Abstract
Visual recognition is the task of analyzing and understanding images or videos
for objects, text, and other subjects. A remarkable success for visual recognition is
achieved by deep convolutional neural networks (CNNs). However, when the CNNs
are deployed in a new target environment, where the test data follow a different
distribution from the training data, their performance often drops significantly. A
popular solution to such distribution mismatch (also known as domain gap) is
unsupervised domain adaptation (UDA).
UDA aims to transfer the knowledge learned from one or multiple labeled source
domains to a target domain where only unlabeled data are given for model adaptation. Most UDA studies address the domain gap by aligning feature distributions of
different domains. However, when the number of source domains increases, aligning the target distribution to all the source domains can even harm discriminative
feature learning, thus counter-productive.
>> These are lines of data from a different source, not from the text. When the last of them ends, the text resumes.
import Mathlib
import Summits.ResolutionOfSingularities.ResolutionOfSingularities.Theorems.WildQuotientsWildQuotientResolutionJordanFourThirdTransport
import Summits.ResolutionOfSingularities.ResolutionOfSingularities.Theorems.WildQuotientsWildQuotientResolutionJordanFourHalfTransport

/-!
# V4U pieces 0 and T — the slot substitutions are the identity modulo the vertex ideal `(X a, X b, X c)`

(crux stmt-ResolutionOfSingularities-15640 `WildQuotients.WildQuotientResolution`, line `Sketch`,
sector `|G| = p`; programme V4U of `L/w45c/CHAIN.md` v7.5a, inputs for the radical identities of
the ring bricks H₀ (res-type-087) / H₁ (res-type-036) of lead-1's p505172 («√(ψ⁻¹⟨π^*F₀, T_j⟩) = J₀»,
`F₀ = {X a, X b, X c}`); `L/w45c/V4U-DESIGN.md` §2/§3 (vertex curves `C₀ = {ρ = β = γ = 0}`,
`C₁ = {s = A = ξ = 0}`). [OURS · L1 W4.5c] — NOT a statement of any manuscript; replaces the role of
no printed item. Prover res-L1-w45c-stub-1.)

Both slot substitutions fix every variable MODULO `𝔪 = (X a, X b, X c)`:
`θ₀ = subst0`: `X b ↦ N ≡ 0`, `X c ↦ c′ ≡ 0`, `X d ↦ d′ ≡ X d`, and `S_N = substN`: `X c ↦ N_c ≡ 0`.
Hence `mk 𝔪 ∘ θ = mk 𝔪` and
* `comap_subst0_span_vertex : (span {X a, X b, X c}).comap (subst0 k n a b c d p) = span {X a, X b, X c}`,
* `comap_substN_span_vertex : (span {X a, X b, X c}).comap (substN k n b c p) = span {X a, X b, X c}`
(`p ≥ 1`; no characteristic hypothesis) — the contraction step from the chart subring to the
presented cone ring in the radical identities.
-/

-- single-problem summit: the doubled namespace component `ResolutionOfSingularities` is forced
set_option linter.dupNamespace false

noncomputable section

open MvPolynomial

namespace Summit.ResolutionOfSingularities.ResolutionOfSingularities.Theorems.WildQuotientResolution.JordanFour

section Vertex

variable (k : Type) [Field k] (n : ℕ) (a b c d : Fin n) (p : ℕ)

/-- A `k`-algebra endomorphism that fixes every variable modulo an ideal `𝔪` satisfies
`mk 𝔪 ∘ θ = mk 𝔪`, hence `𝔪.comap θ = 𝔪`. [folklore] -/
theorem comap_eq_of_forall_X_sub_mem (θ : MvPolynomial (Fin n) k →ₐ[k] MvPolynomial (Fin n) k)
    (𝔪 : Ideal (MvPolynomial (Fin n) k)) (h : ∀ i, θ (X i) - X i ∈ 𝔪) : 𝔪.comap θ = 𝔪 := by
  have key : (Ideal.Quotient.mkₐ k 𝔪).comp θ = Ideal.Quotient.mkₐ k 𝔪 := by
    refine MvPolynomial.algHom_ext fun i => ?_
    change Ideal.Quotient.mk 𝔪 (θ (X i)) = Ideal.Quotient.mk 𝔪 (X i)
    exact Ideal.Quotient.eq.mpr (h i)
  ext f
  have hf := congrArg (fun φ : MvPolynomial (Fin n) k →ₐ[k] MvPolynomial (Fin n) k ⧸ 𝔪 => φ f) key
  simp only [AlgHom.comp_apply, Ideal.Quotient.mkₐ_eq_mk] at hf
  rw [Ideal.mem_comap, ← Ideal.Quotient.eq_zero_iff_mem, ← Ideal.Quotient.eq_zero_iff_mem, hf]

/-- **`θ₀` is the identity modulo the vertex ideal**: `(X a, X b, X c).comap θ₀ = (X a, X b, X c)`
(`p ≥ 1`). [OURS · L1 W4.5c] -/
theorem comap_subst0_span_vertex (hbc : b ≠ c) (hbd : b ≠ d) (hcd : c ≠ d) (hp : 1 ≤ p) :
    (Ideal.span ({X a, X b, X c} : Set (MvPolynomial (Fin n) k))).comap (subst0 k n a b c d p) =
      Ideal.span ({X a, X b, X c} : Set (MvPolynomial (Fin n) k)) := by
  set 𝔪 := Ideal.span ({X a, X b, X c} : Set (MvPolynomial (Fin n) k)) with h𝔪
  have hXa : (X a : MvPolynomial (Fin n) k) ∈ 𝔪 := Ideal.subset_span (by simp)
  have hXb : (X b : MvPolynomial (Fin n) k) ∈ 𝔪 := Ideal.subset_span (by simp)
  have hXc : (X c : MvPolynomial (Fin n) k) ∈ 𝔪 := Ideal.subset_span (by simp)
  have hp1 : p - 1 + 1 = p := Nat.sub_add_cancel hp
  refine comap_eq_of_forall_X_sub_mem k n (subst0 k n a b c d p) 𝔪 fun i => ?_
  by_cases hib : i = b
  · rw [hib, subst0_X_b]
    have epow : (X b : MvPolynomial (Fin n) k) ^ p = X b ^ (p - 1) * X b := by
      rw [← pow_succ, hp1]
    have e : (X b ^ (p - 1) * X b - X a ^ (p - 1) * X b - X b : MvPolynomial (Fin n) k) =
        (X b ^ (p - 1) - X a ^ (p - 1) - 1) * X b := by ring
    rw [epow, e]
    exact 𝔪.mul_mem_left _ hXb
  by_cases hic : i = c
  · rw [hic, subst0_X_c k n a b c d p hbc]
    have e : (C (2⁻¹ : k) * (2 * X c - X b ^ 2 + X a * X b) - X c : MvPolynomial (Fin n) k) =
        (C (2⁻¹ : k) * 2 - 1) * X c + (C (2⁻¹ : k) * (X a - X b)) * X b := by ring
    rw [e]
    exact 𝔪.add_mem (𝔪.mul_mem_left _ hXc) (𝔪.mul_mem_left _ hXb)
  by_cases hid : i = d
  · rw [hid, subst0_X_d k n a b c d p hbd hcd]
    have e : (X d - (C (2⁻¹ : k) * (2 * X c - X b ^ 2 + X a * X b)) * X b -
        C (6⁻¹ : k) * (X b ^ 3 - 3 * (X a * X b ^ 2) + 2 * (X a ^ 2 * X b)) - X d : MvPolynomial (Fin n) k) =
        (-(C (2⁻¹ : k) * (2 * X c - X b ^ 2 + X a * X b)) -
          C (6⁻¹ : k) * (X b ^ 2 - 3 * (X a * X b) + 2 * X a ^ 2)) * X b := by ring
    rw [e]
    exact 𝔪.mul_mem_left _ hXb
  · rw [subst0_X_of_ne k n a b c d p i hib hic hid, sub_self]
    exact 𝔪.zero_mem

/-- **`S_N` is the identity modulo the vertex ideal**: `(X a, X b, X c).comap S_N = (X a, X b, X c)`
(`p ≥ 1`). [OURS · L1 W4.5c] -/
theorem comap_substN_span_vertex (hp : 1 ≤ p) :
    (Ideal.span ({X a, X b, X c} : Set (MvPolynomial (Fin n) k))).comap (substN k n b c p) =
      Ideal.span ({X a, X b, X c} : Set (MvPolynomial (Fin n) k)) := by
  set 𝔪 := Ideal.span ({X a, X b, X c} : Set (MvPolynomial (Fin n) k)) with h𝔪
  have hXc : (X c : MvPolynomial (Fin n) k) ∈ 𝔪 := Ideal.subset_span (by simp)
  have hp1 : p - 1 + 1 = p := Nat.sub_add_cancel hp
  refine comap_eq_of_forall_X_sub_mem k n (substN k n b c p) 𝔪 fun i => ?_
  by_cases hic : i = c
  · rw [hic, substN_X_self]
    have epow : (X c : MvPolynomial (Fin n) k) ^ p = X c ^ (p - 1) * X c := by
      rw [← pow_succ, hp1]
    have e : (X c ^ (p - 1) * X c - X b ^ (p - 1) * X c - X c : MvPolynomial (Fin n) k) =
        (X c ^ (p - 1) - X b ^ (p - 1) - 1) * X c := by ring
    rw [epow, e]
    exact 𝔪.mul_mem_left _ hXc
  · rw [substN_X_of_ne k n b c p hic, sub_self]
    exact 𝔪.zero_mem

end Vertex

end Summit.ResolutionOfSingularities.ResolutionOfSingularities.Theorems.WildQuotientResolution.JordanFour

end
To tackle UDA, we propose four novel methods from different perspectives:
loss function, network architecture, data/feature augmentation and optimization/training strategy. (1) We propose a domain attention consistency loss to align the distributions of channel-wise attention weights in each pair of source-target domains for learning transferable latent attributes. (2) We propose a dynamic neural
network, of which convolutional kernels are conditioned on each input instance,
to adapt domain-invariant deep features to each individual instance. (3) We propose a distribution-based class-wise feature augmentation to generate intermediate
features between different domains to bridge the domain gap, and meanwhile,
leverage such feature augmentation to downplay noisy target pseudo-labels for
noise-robust training. (4) We propose a two-step training strategy to overcome
the source-domain-bias in a UDA model, where the second step adopts a label
noise-robust strategy to fine-tune such a UDA model on the pseudo-labeled target
domain data only. Extensive experiments demonstrate the effectiveness of these
four methods, leading to state-of-the-art performance.